I read about the pencil made by specialization.
It convinced me that I am not special.
I am too soft for the hard jobs like mining and logging.
I am not interested in chemistry.
Maybe I am mistaken in thinking I should enjoy my role.
Then where is the sorting hat to tell me my place?
Whether I am a hunter or gatherer?
What is my comparative advantage?
I am all supply and no demand.
I am a volatile stock.
I eat all the samples at Whole Foods without buying anything.
When I came to visit you
You seemed so happy
I got a roast beef sandwich from Arby’s on the drive up
I was happy
You talked about the friends you had made
We threw a Frisbee around the disc golf course
Even though it was a regular Frisbee and not the disc golf kind
On the drive back Dad told me that you were not actually happy
And that I should not be fooled
Annie and Ruthie never visited
And I didn’t understand why
When you came to visit me I was scared
I was not allowed to eat the Reese’s Peanut Butter Cups that Ruthie sent me
You told me that you weren’t drunk
As if I didn’t know the exact face that you make
As if that expression wasn’t branded into my retinas, ad infinitum
And sometimes I wonder if people look into my eyes and see the mark that was left
And if it shows to whom I belong
I was mad
And I told you to leave
You mailed me an Easter basket this year
Inside were some Reese’s Peanut Butter Cups
The special egg-shaped ones
I ate them
And these eyes can’t see far enough outside myself to know
Which parts of me are your hand-me-downs
The Nice Guy Awards 2017
When they hold the annual awards show for nicest guy,
I will have prepared my acceptance speech.
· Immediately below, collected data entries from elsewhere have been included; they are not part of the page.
import Summits.HodgeConjecture.HodgeConjecture.Theses.GenericDivisibility

/-!
# `GenericDivisibilityBounded` (C2, stmt-HodgeConjecture-18467) · Negative · load-bearing hypotheses

Negative knowledge for the crux `GenericDivisibility.GenericDivisibilityBounded` (route
GenericDivisibility, rank 3), extracted from the standing disprover's work file
`Cruxes/GenericDivisibilityBounded/Disproof.lean` (cdisprove cycle 1, 2026-08-17; its module docblock
carries the paper analysis: C2(X) ⟺ `I ∩ div(H^{2p}_nr(X;ℤ)) = 0` with `I = H^{2p}(X;ℤ)/N¹` f.g. free,
true for `p = 1`, first open case `p = 2` ⟸ no aligned `ℚ/ℤ` in `H²(X,𝓗³(ℤ))`).

* `∀ m` IS LOAD-BEARING (`genericDivisibilityBounded_false_without_allModuli`): for every single
  modulus `m ≥ 1` the one-modulus variant `GenericDivisibilityBoundedSingleModulus m` is false as soon
  as ONE smooth projective `2p`-fold carries an integral middle class of coniveau `0`
  (`ExistsMiddleClassOfConiveauZero`; true in print — Grothendieck 1969 —, not yet constructed on the
  tree's carriers): `z = m • z₀` is `m`-divisible on all of `X(ℂ)`.
* THE DECL IS THE WEAK (all-moduli) FORM: `not_primePower_of_not` — a refutation of C2 as filed is a
  class divisible by EVERY integer on opens; an `ℓ`-adic phantom (one prime) only kills the stronger
  `GenericDivisibilityBoundedPrimePower` of the route's kill criterion.
* NO JUNK OPEN: `genericDivisibilityBounded_iff_codimOne` — inside `IsSmoothProjective` (geometrically
  irreducible) "closed `Z ≠ univ`" is exactly "closed, all points of codimension `≥ 1`", the indexing
  of `supportedClasses … 1`.
* TORSION WITNESSES ARE INERT (`conclusion_of_torsion`, `hypothesis_of_torsion`): an `N`-torsion class
  has complexification `0 ∈ N¹`, and — granted the route's support item `TorsionDiesGenerically` —
  also satisfies the hypothesis; Atiyah–Hirzebruch / Kollár-type classes cannot refute C2.
Refuter seat refuter-cdisprove-stmt-HodgeConjecture-18467-0 (cdisprove cycle 1), 2026-08-17.
-/

noncomputable section

-- The mandated namespace `Summit.<P>.<Sub>.Theorems.…` repeats `HodgeConjecture` (single-conjunct summit).
set_option linter.dupNamespace false

open CategoryTheory AlgebraicGeometry

namespace Summit.HodgeConjecture.HodgeConjecture.Theorems.GenericDivisibilityBounded.Negative.LoadBearing

open Literature.AlgebraicGeometry.Motives Literature.AlgebraicGeometry.HodgeTheory
  Literature.AlgebraicTopology.SingularHomology
open Summit.HodgeConjecture.HodgeConjecture.Theses.GenericDivisibility
  (GenericDivisibilityBounded TorsionDiesGenerically)

/-! ### Vocabulary -/

/-- Restriction `z ↦ z|_{(X ∖ Z)(ℂ)}` in integral cohomology (the map written inline in the decl). -/
abbrev restrictOff (X : SchemeOver ℂ) (Z : Set X.left) (k : ℕ)
    (z : singularCohomology ℤ ℤ (ComplexPoints X) k) :
    singularCohomology ℤ ℤ (complexPointsCompl X Z) k :=
  singularCohomology.map ℤ ℤ
    (⟨Subtype.val, continuous_subtype_val⟩ : C(complexPointsCompl X Z, ComplexPoints X)) k z

/-- `z` is divisible by `m` on SOME non-empty Zariski open: the inner hypothesis of C2 at one `m`. -/
def GenericallyDivisible (X : SchemeOver ℂ) (k m : ℕ)
    (z : singularCohomology ℤ ℤ (ComplexPoints X) k) : Prop :=
  ∃ Z : Set X.left, IsClosed Z ∧ Z ≠ Set.univ ∧
    ∃ y : singularCohomology ℤ ℤ (complexPointsCompl X Z) k, m • y = restrictOff X Z k z

/-- The crux, restated through `GenericallyDivisible` (definitionally the filed decl). -/
theorem genericDivisibilityBounded_iff :
    GenericDivisibilityBounded ↔
      ∀ ⦃p : ℕ⦄ ⦃X : SchemeOver ℂ⦄, 1 ≤ p → IsSmoothProjective (2 * p) X →
        ∀ z : singularCohomology ℤ ℤ (ComplexPoints X) (2 * p),
          (∀ m : ℕ, 1 ≤ m → GenericallyDivisible X (2 * p) m z) →
            singularCohomology.ringChange (Int.castRingHom ℂ) (ComplexPoints X) (2 * p) z ∈
              supportedClasses X (2 * p) 1 :=
  Iff.rfl

/-! ### (c) Torsion classes: the Atiyah–Hirzebruch / Kollár witnesses cannot bite C2 -/

section Torsion

variable {X : SchemeOver ℂ}

/-- A torsion integral class has zero complexification (`H(−;ℂ)` is a `ℂ`-vector space). -/
theorem ringChange_eq_zero_of_torsion {k N : ℕ} (hN : 1 ≤ N)
    (z : singularCohomology ℤ ℤ (ComplexPoints X) k) (hz : N • z = 0) :
    singularCohomology.ringChange (Int.castRingHom ℂ) (ComplexPoints X) k z = 0 := by
  have h := congrArg (singularCohomology.ringChange (Int.castRingHom ℂ) (ComplexPoints X) k) hz
  rw [map_nsmul, map_zero, ← Nat.cast_smul_eq_nsmul ℂ, smul_eq_zero] at h
  exact h.resolve_left (by exact_mod_cast (show N ≠ 0 by omega))

/-- Hence a torsion class satisfies the CONCLUSION of C2 outright (no hypothesis on `X`). -/
theorem conclusion_of_torsion {k r N : ℕ} (hN : 1 ≤ N)
    (z : singularCohomology ℤ ℤ (ComplexPoints X) k) (hz : N • z = 0) :
    singularCohomology.ringChange (Int.castRingHom ℂ) (ComplexPoints X) k z ∈
      supportedClasses X k r := by
  rw [ringChange_eq_zero_of_torsion hN z hz]
  exact Submodule.zero_mem _

/-- Restriction commutes with `ℕ`-multiples. -/
theorem restrictOff_nsmul (Z : Set X.left) (k m : ℕ)
    (z : singularCohomology ℤ ℤ (ComplexPoints X) k) :
    restrictOff X Z k (m • z) = m • restrictOff X Z k z :=
  map_nsmul _ _ _

/-- … and, granted the route's own support item `TorsionDiesGenerically` (CT–Voisin Thm 3.1, the
Bloch–Kato shadow), a torsion class also satisfies the HYPOTHESIS of C2 (it dies on a non-empty
open, where `0 = m • 0`). So torsion witnesses (Atiyah–Hirzebruch 1962, Kollár 1992 after scaling)
satisfy C2 trivially: the barrier evasion claimed by the route is correct for C2. -/
theorem hypothesis_of_torsion (hT : TorsionDiesGenerically) {p : ℕ} (hp : 1 ≤ p)
    (hX : IsSmoothProjective (2 * p) X) (z : singularCohomology ℤ ℤ (ComplexPoints X) (2 * p))
    {N : ℕ} (hN : 1 ≤ N) (hz : N • z = 0) {m : ℕ} :
    GenericallyDivisible X (2 * p) m z := by
  haveI := hX.geometricallyIrreducible
  haveI : IrreducibleSpace X.left := GeometricallyIrreducible.irreducibleSpace_of_subsingleton X.hom
  have hw : N • restrictOff X ∅ (2 * p) z = 0 := by
    rw [← restrictOff_nsmul, hz]; exact map_zero _
  obtain ⟨Z', h, hZ'c, hZ'ne, hzero⟩ :=
    hT hp hX ∅ isClosed_empty (Set.empty_ne_univ) (restrictOff X ∅ (2 * p) z) N hN hw
  refine ⟨Z', hZ'c, hZ'ne, 0, ?_⟩
  rw [smul_zero]
  -- `z|_{X∖Z'}` factors through `z|_{X∖∅}`
  have hfac : (⟨Subtype.val, continuous_subtype_val⟩ : C(complexPointsCompl X Z', ComplexPoints X)) =
      (⟨Subtype.val, continuous_subtype_val⟩ : C(complexPointsCompl X ∅, ComplexPoints X)).comp
        (⟨fun P : complexPointsCompl X Z' => (⟨P.1, fun hP : P.1.pt ∈ (∅ : Set X.left) => P.2 (h hP)⟩ :
            complexPointsCompl X ∅),
          continuous_subtype_val.subtype_mk fun (P : complexPointsCompl X Z')
            (hP : P.1.pt ∈ (∅ : Set X.left)) => P.2 (h hP)⟩ :
          C(complexPointsCompl X Z', complexPointsCompl X ∅)) := rfl
  change 0 = singularCohomology.map ℤ ℤ _ (2 * p) z
  rw [hfac, singularCohomology.map_comp, ModuleCat.comp_apply]
  exact hzero.symm

end Torsion

/-! ### (a) `∀ m` is load-bearing -/

/-- C2 with divisibility by ONE modulus `m` only (the quantifier `∀ m` pulled out of the hypothesis). -/
def GenericDivisibilityBoundedSingleModulus (m : ℕ) : Prop :=
  ∀ ⦃p : ℕ⦄ ⦃X : SchemeOver ℂ⦄, 1 ≤ p → IsSmoothProjective (2 * p) X →
    ∀ z : singularCohomology ℤ ℤ (ComplexPoints X) (2 * p),
      GenericallyDivisible X (2 * p) m z →
        singularCohomology.ringChange (Int.castRingHom ℂ) (ComplexPoints X) (2 * p) z ∈
          supportedClasses X (2 * p) 1

/-- `H_coniv0`: SOME smooth projective `2p`-fold (`p ≥ 1`) carries an integral middle class of
coniveau `0` (complexification outside `N¹`). True in print — any integral class meeting `H^{2p,0}`,
e.g. on an abelian surface (`N¹ ⊗ ℂ ⊆ F¹`, Grothendieck 1969 §1; Voisin I §11.3) — but NOT
constructible in the tree today (no computed example of a class outside `N¹`; the Grothendieck-1969
barrier is itself vendored as a hypothesis). Reference: Grothendieck, Topology 8 (1969), §1. Deliberately
NOT tagged as a cited fact: it is the hypothesis `H` of a `_false_without_` lemma, local to this file. -/
def ExistsMiddleClassOfConiveauZero : Prop :=
  ∃ (p : ℕ) (X : SchemeOver ℂ) (z : singularCohomology ℤ ℤ (ComplexPoints X) (2 * p)),
    1 ≤ p ∧ IsSmoothProjective (2 * p) X ∧
      singularCohomology.ringChange (Int.castRingHom ℂ) (ComplexPoints X) (2 * p) z ∉
        supportedClasses X (2 * p) 1

/-- **Any proof of C2 must use `∀ m`**: for every single modulus `m ≥ 1` the one-modulus variant
fails as soon as one middle class `z₀` of coniveau `0` exists — `z = m • z₀` is `m`-divisible on all
of `X(ℂ)` (`Z = ∅`) yet `z ⊗ 1 = m (z₀ ⊗ 1) ∉ N¹`. -/
theorem genericDivisibilityBounded_false_without_allModuli (hE : ExistsMiddleClassOfConiveauZero)
    {m : ℕ} (hm : 1 ≤ m) : ¬ GenericDivisibilityBoundedSingleModulus m := by
  obtain ⟨p, X, z₀, hp, hX, hz₀⟩ := hE
  intro h
  haveI := hX.geometricallyIrreducible
  haveI : IrreducibleSpace X.left := GeometricallyIrreducible.irreducibleSpace_of_subsingleton X.hom
  have hdiv : GenericallyDivisible X (2 * p) m (m • z₀) :=
    ⟨∅, isClosed_empty, Set.empty_ne_univ, restrictOff X ∅ (2 * p) z₀,
      (restrictOff_nsmul ∅ (2 * p) m z₀).symm⟩
  have hmem := h hp hX (m • z₀) hdiv
  rw [map_nsmul, ← Nat.cast_smul_eq_nsmul ℂ] at hmem
  have hm0 : (m : ℂ) ≠ 0 := by exact_mod_cast (show m ≠ 0 by omega)
  exact hz₀ ((Submodule.smul_mem_iff _ hm0).1 hmem)

/-! ### (a') The shape of the hypothesis: "closed `≠ univ`" = "closed of codimension `≥ 1`" -/

section CodimOne

variable {n : ℕ} {X : SchemeOver ℂ}

/-- In the irreducible `X`, every point of a proper Zariski-closed `Z` has codimension `≥ 1`. -/
theorem one_le_coheight_of_mem_closed_ne_univ (hX : IsSmoothProjective n X) {Z : Set X.left}
    (hZ : IsClosed Z) (hZ' : Z ≠ Set.univ) {z : X.left} (hz : z ∈ Z) :
    ((1 : ℕ) : ℕ∞) ≤ Order.coheight z := by
  haveI := hX.geometricallyIrreducible
  haveI : IrreducibleSpace X.left := GeometricallyIrreducible.irreducibleSpace_of_subsingleton X.hom
  rw [Nat.cast_one, Order.one_le_iff_ne_zero, ne_eq, Order.coheight_eq_zero]
  intro hmax
  apply hZ'
  have hzη : z ≤ genericPoint X.left :=
    Scheme.le_iff_specializes.2 ((genericPoint_spec X.left).specializes (Set.mem_univ z))
  have hηz : genericPoint X.left ≤ z := hmax hzη
  have hηZ : genericPoint X.left ∈ Z := (Scheme.le_iff_specializes.1 hηz).mem_closed hZ hz
  exact Set.eq_univ_of_forall fun x ↦
    ((genericPoint_spec X.left).specializes (Set.mem_univ x)).mem_closed hZ hηZ

/-- Conversely a closed set all of whose points have codimension `≥ 1` misses the generic point. -/
theorem ne_univ_of_one_le_coheight (hX : IsSmoothProjective n X) {Z : Set X.left}
    (hZ : ∀ z ∈ Z, ((1 : ℕ) : ℕ∞) ≤ Order.coheight z) : Z ≠ Set.univ := by
  haveI := hX.geometricallyIrreducible
  haveI : IrreducibleSpace X.left := GeometricallyIrreducible.irreducibleSpace_of_subsingleton X.hom
  intro hu
  have h0 : Order.coheight (genericPoint X.left) = 0 :=
    Order.coheight_eq_zero.2 fun y _ ↦
      Scheme.le_iff_specializes.2 ((genericPoint_spec X.left).specializes (Set.mem_univ y))
  have h1 := hZ (genericPoint X.left) (hu ▸ Set.mem_univ _)
  rw [h0, Nat.cast_one] at h1
  exact absurd h1 (by decide)

/-- C2 with the hypothesis' opens indexed exactly like `supportedClasses … 1`. -/
def GenericDivisibilityBoundedCodimOne : Prop :=
  ∀ ⦃p : ℕ⦄ ⦃X : SchemeOver ℂ⦄, 1 ≤ p → IsSmoothProjective (2 * p) X →
    ∀ z : singularCohomology ℤ ℤ (ComplexPoints X) (2 * p),
      (∀ m : ℕ, 1 ≤ m → ∃ Z : Set X.left, IsClosed Z ∧ (∀ x ∈ Z, ((1 : ℕ) : ℕ∞) ≤ Order.coheight x) ∧
        ∃ y : singularCohomology ℤ ℤ (complexPointsCompl X Z) (2 * p), m • y = restrictOff X Z (2 * p) z) →
        singularCohomology.ringChange (Int.castRingHom ℂ) (ComplexPoints X) (2 * p) z ∈
          supportedClasses X (2 * p) 1

/-- The two indexings agree (geometric irreducibility inside `IsSmoothProjective`): no junk open. -/
theorem genericDivisibilityBounded_iff_codimOne :
    GenericDivisibilityBounded ↔ GenericDivisibilityBoundedCodimOne := by
  constructor
  · intro h p X hp hX z hz
    refine h hp hX z fun m hm ↦ ?_
    obtain ⟨Z, hZc, hZ1, y, hy⟩ := hz m hm
    exact ⟨Z, hZc, ne_univ_of_one_le_coheight hX hZ1, y, hy⟩
  · intro h p X hp hX z hz
    refine h hp hX z fun m hm ↦ ?_
    obtain ⟨Z, hZc, hZne, y, hy⟩ := hz m hm
    exact ⟨Z, hZc, fun x hx ↦ one_le_coheight_of_mem_closed_ne_univ hX hZc hZne hx, y, hy⟩

end CodimOne

/-! ### (b) Natural strengthenings and their relation to the decl -/

/-- The ℓ-ADIC form (the route's kill criterion): divisibility by all powers of ONE prime already
forces coniveau `≥ 1`. Strictly stronger hypothesis-wise weaker; in print equally open. -/
def GenericDivisibilityBoundedPrimePower : Prop :=
  ∀ ⦃p : ℕ⦄ ⦃X : SchemeOver ℂ⦄, 1 ≤ p → IsSmoothProjective (2 * p) X →
    ∀ z : singularCohomology ℤ ℤ (ComplexPoints X) (2 * p),
      (∃ ℓ : ℕ, ℓ.Prime ∧ ∀ r : ℕ, GenericallyDivisible X (2 * p) (ℓ ^ r) z) →
        singularCohomology.ringChange (Int.castRingHom ℂ) (ComplexPoints X) (2 * p) z ∈
          supportedClasses X (2 * p) 1

/-- The filed C2 is the WEAK form: if C2 fails, so does the ℓ-adic form (take `ℓ = 2`); a witness
"ℓ^r-divisible for all `r`, coniveau 0" kills `GenericDivisibilityBoundedPrimePower` but NOT the
decl, which needs divisibility by every integer (all primes at once, same class). -/
theorem not_primePower_of_not (h : ¬ GenericDivisibilityBounded) :
    ¬ GenericDivisibilityBoundedPrimePower := fun hP ↦
  h fun _ _ hp hX z hz ↦ hP hp hX z ⟨2, Nat.prime_two, fun r ↦ hz (2 ^ r) Nat.one_le_two_pow⟩

/-- Monotonicity in the modulus: divisibility by `m * k` on an open gives divisibility by `m` on the
same open (so the hypothesis is equivalent to its restriction to any cofinal set of moduli, e.g.
factorials, and `∀ m` = `∀` prime powers `ℓ^r` FOR ALL `ℓ` via CRT on the f.g.-free lattice `I`
— the CRT step is paper-only here). -/
theorem genericallyDivisible_of_mul {X : SchemeOver ℂ} {k m c : ℕ}
    {z : singularCohomology ℤ ℤ (ComplexPoints X) k}
    (h : GenericallyDivisible X k (m * c) z) : GenericallyDivisible X k m z := by
  obtain ⟨Z, hZc, hZne, y, hy⟩ := h
  exact ⟨Z, hZc, hZne, c • y, by rw [← mul_smul, hy]⟩

end Summit.HodgeConjecture.HodgeConjecture.Theorems.GenericDivisibilityBounded.Negative.LoadBearing

end
/-! ### The derivative of the time-`t` map and its determinant -/

/-- **The time-`t` maps of the flow are differentiable in the initial condition, with Jacobian
`exp ∫₀ᵗ div Y` along the trajectory** (`0 ≤ t ≤ T`): there are derivatives `J x t` of
`x ↦ drivenFlow Y x n t` with `det (J x t) = exp (∫₀ᵗ tr DY(drivenFlow Y x n s) ds)`
(variational equation + Liouville's formula). [folklore] -/
theorem exists_hasFDerivAt_flow {n : ℝ → E} (hn : Continuous n) (hnS : ∀ t, n t ∈ D.noise)
    {T : ℝ} (hT : 0 < T) :
    ∃ J : E → ℝ → E →L[ℝ] E,
      (∀ x, ∀ t ∈ Icc 0 T, HasFDerivAt (fun x => drivenFlow Y x n t) (J x t) x) ∧
      ∀ x, ∀ t ∈ Icc 0 T, (J x t).det =
        Real.exp (∫ s in (0 : ℝ)..t,
          LinearMap.trace ℝ E (fderiv ℝ Y (drivenFlow Y x n s) : E →ₗ[ℝ] E)) := by
  obtain ⟨S, g, hS_apply, hg_apply, hg_smooth, hg_fderiv, hS, huniq, hsmooth⟩ :=
    D.exists_rescaledSol hn hnS hT
  have hYT : ContDiff ℝ 1 fun y => T • Y y := D.contDiff_drift.const_smul T
  have hSd : ∀ x, HasFDerivAt S (fderiv ℝ S x) x := fun x =>
    ((hsmooth.differentiable one_ne_zero) x).hasFDerivAt
  -- the time parameter on the unit interval
  let pr : ℝ → I := fun t => projIcc 0 1 zero_le_one (t / T)
  have hmemI : ∀ {t : ℝ}, t ∈ Icc 0 T → t / T ∈ Icc (0 : ℝ) 1 := fun {t} ht =>
    ⟨div_nonneg ht.1 hT.le, div_le_one_of_le₀ ht.2 hT.le⟩
  have hpr : ∀ {t : ℝ} (ht : t ∈ Icc 0 T), pr t = ⟨t / T, hmemI ht⟩ := fun {t} ht =>
    projIcc_of_mem zero_le_one (hmemI ht)
  have hprval : ∀ {t : ℝ} (ht : t ∈ Icc 0 T), ((pr t : I) : ℝ) = t / T := fun {t} ht => by
    rw [hpr ht]
  have hflow : ∀ x, ∀ t ∈ Icc 0 T, drivenFlow Y x n t = S x (pr t) := fun x t ht => by
    rw [hS_apply, hprval ht, mul_div_cancel₀ t hT.ne']
  -- the derivatives
  let J : E → ℝ → E →L[ℝ] E := fun x t => (ContinuousMap.evalCLM ℝ (pr t)).comp (fderiv ℝ S x)
  have hJ_apply : ∀ x t v, J x t v = fderiv ℝ S x v (pr t) := fun x t v => rfl
  have hderiv : ∀ x, ∀ t ∈ Icc 0 T, HasFDerivAt (fun x => drivenFlow Y x n t) (J x t) x := by
    intro x t ht
    have h := (ContinuousMap.evalCLM ℝ (pr t) (M := E)).hasFDerivAt.comp x (hSd x)
    have heq : (fun x => drivenFlow Y x n t) = fun x => ContinuousMap.evalCLM ℝ (pr t) (S x) := by
      funext x'
      rw [ContinuousMap.evalCLM_apply, hflow x' t ht]
    rw [heq]
    exact h
  refine ⟨J, hderiv, fun x => ?_⟩
  -- Liouville's formula along the trajectory from `x`
  set A : ℝ → E →L[ℝ] E := fun s => fderiv ℝ Y (drivenFlow Y x n s) with hA_def
  have hAc : Continuous A :=
    (D.contDiff_drift.continuous_fderiv one_ne_zero).comp (D.continuous_flow x hn hnS)
  -- the variational equation in real time
  have hvar : ∀ v, ∀ u ∈ Icc 0 T, J x u v = v + ∫ s in (0 : ℝ)..u, A s (J x s v) := by
    intro v u hu
    rw [hJ_apply]
    have h := fderiv_forcedSolution_family_apply hYT hg_smooth le_rfl hS huniq x v (pr u)
    rw [h, hg_fderiv, ContinuousLinearMap.const_apply_apply, hprval hu]
    congr 1
    -- the integrand of the variational equation on `[0, 1]`
    set G : ℝ → E := IccExtend zero_le_one
      (applyCLM (nemytskii (fderiv ℝ fun y => T • Y y) (S x)) (fderiv ℝ S x v)) with hG
    have hG_of : ∀ {s : ℝ} (hs : s ∈ Icc 0 T), G (s / T) = T • A s (J x s v) := by
      intro s hs
      rw [hG, IccExtend_applyCLM_nemytskii_fderiv_of_mem hYT le_rfl (S x) (fderiv ℝ S x v) (hmemI hs)]
      have hTY : fderiv ℝ (fun y => T • Y y) (S x ⟨s / T, hmemI hs⟩) = T • A s := by
        rw [hA_def]
        simp only
        rw [hflow x s hs, hpr hs]
        exact ((D.contDiff_drift.differentiable one_ne_zero _).hasFDerivAt.const_smul T).fderiv
      rw [hTY, hJ_apply, hpr hs]
      rfl
    -- `∫₀^{u/T} G = ∫₀ᵘ A s (J x s v) ds`
    have h3 := intervalIntegral.integral_comp_div G hT.ne' (a := 0) (b := u)
    rw [zero_div] at h3
    have h4 : ∫ s in (0 : ℝ)..u, G (s / T) = ∫ s in (0 : ℝ)..u, T • A s (J x s v) := by
      refine intervalIntegral.integral_congr fun s hs => ?_
      rw [uIcc_of_le hu.1] at hs
      exact hG_of ⟨hs.1, hs.2.trans hu.2⟩
    rw [h4, intervalIntegral.integral_smul] at h3
    exact (smul_right_injective _ hT.ne' h3).symm
  -- continuity of `s ↦ J x s v`
  have hJc : ∀ v, Continuous fun s => J x s v := fun v => by
    simp only [hJ_apply]
    exact (map_continuous (fderiv ℝ S x v)).comp (continuous_projIcc.comp (continuous_id.div_const T))
  -- right derivatives from the integral equation
  have hJ' : ∀ v, ∀ t ∈ Ico 0 T, HasDerivWithinAt (fun u => J x u v) (A t (J x t v)) (Ici t) t := by
    intro v t ht
    have hF : ContinuousOn (fun s => A s (J x s v)) (Icc 0 T) :=
      (hAc.clm_apply (hJc v)).continuousOn
    have h1 := hasDerivWithinAt_integral_of_continuousOn hF ht
    have h2 : HasDerivWithinAt (fun u => v + ∫ s in (0 : ℝ)..u, A s (J x s v)) (A t (J x t v))
        (Ici t) t := h1.const_add v
    have h3 : HasDerivWithinAt (fun u => v + ∫ s in (0 : ℝ)..u, A s (J x s v)) (A t (J x t v))
        (Icc t T) t := h2.mono Icc_subset_Ici_self
    have h4 : HasDerivWithinAt (fun u => J x u v) (A t (J x t v)) (Icc t T) t :=
      h3.congr (fun u hu => hvar v u ⟨ht.1.trans hu.1, hu.2⟩) (hvar v t ⟨ht.1, ht.2.le⟩)
    exact h4.mono_of_mem_nhdsWithin (Icc_mem_nhdsGE ht.2)
  have hJ0 : J x 0 = ContinuousLinearMap.id ℝ E := by
    refine ContinuousLinearMap.ext fun v => ?_
    rw [hvar v 0 ⟨le_rfl, hT.le⟩]
    simp
  exact det_eq_exp_integral_trace hT.le hAc.continuousOn (fun v => (hJc v).continuousOn) hJ' hJ0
Have to thank parents first, that will look good.
And I feel like it’s sincere, anyway.
Next come the friends.
I couldn’t have won it without pretending to want to help carry their groceries.
Of course, I should be prepared for if I don’t win.
I will be a gracious loser.
After all, if I didn’t win, I must have not been the nicest guy.
If I had only nodded a few more times while listening to that story the other day.
But if I’m being impartial here, I really should win.
This year’s field is relatively weak.
The only thing left,
Is to think of a way to parlay this award into getting women I’m interested in to like me.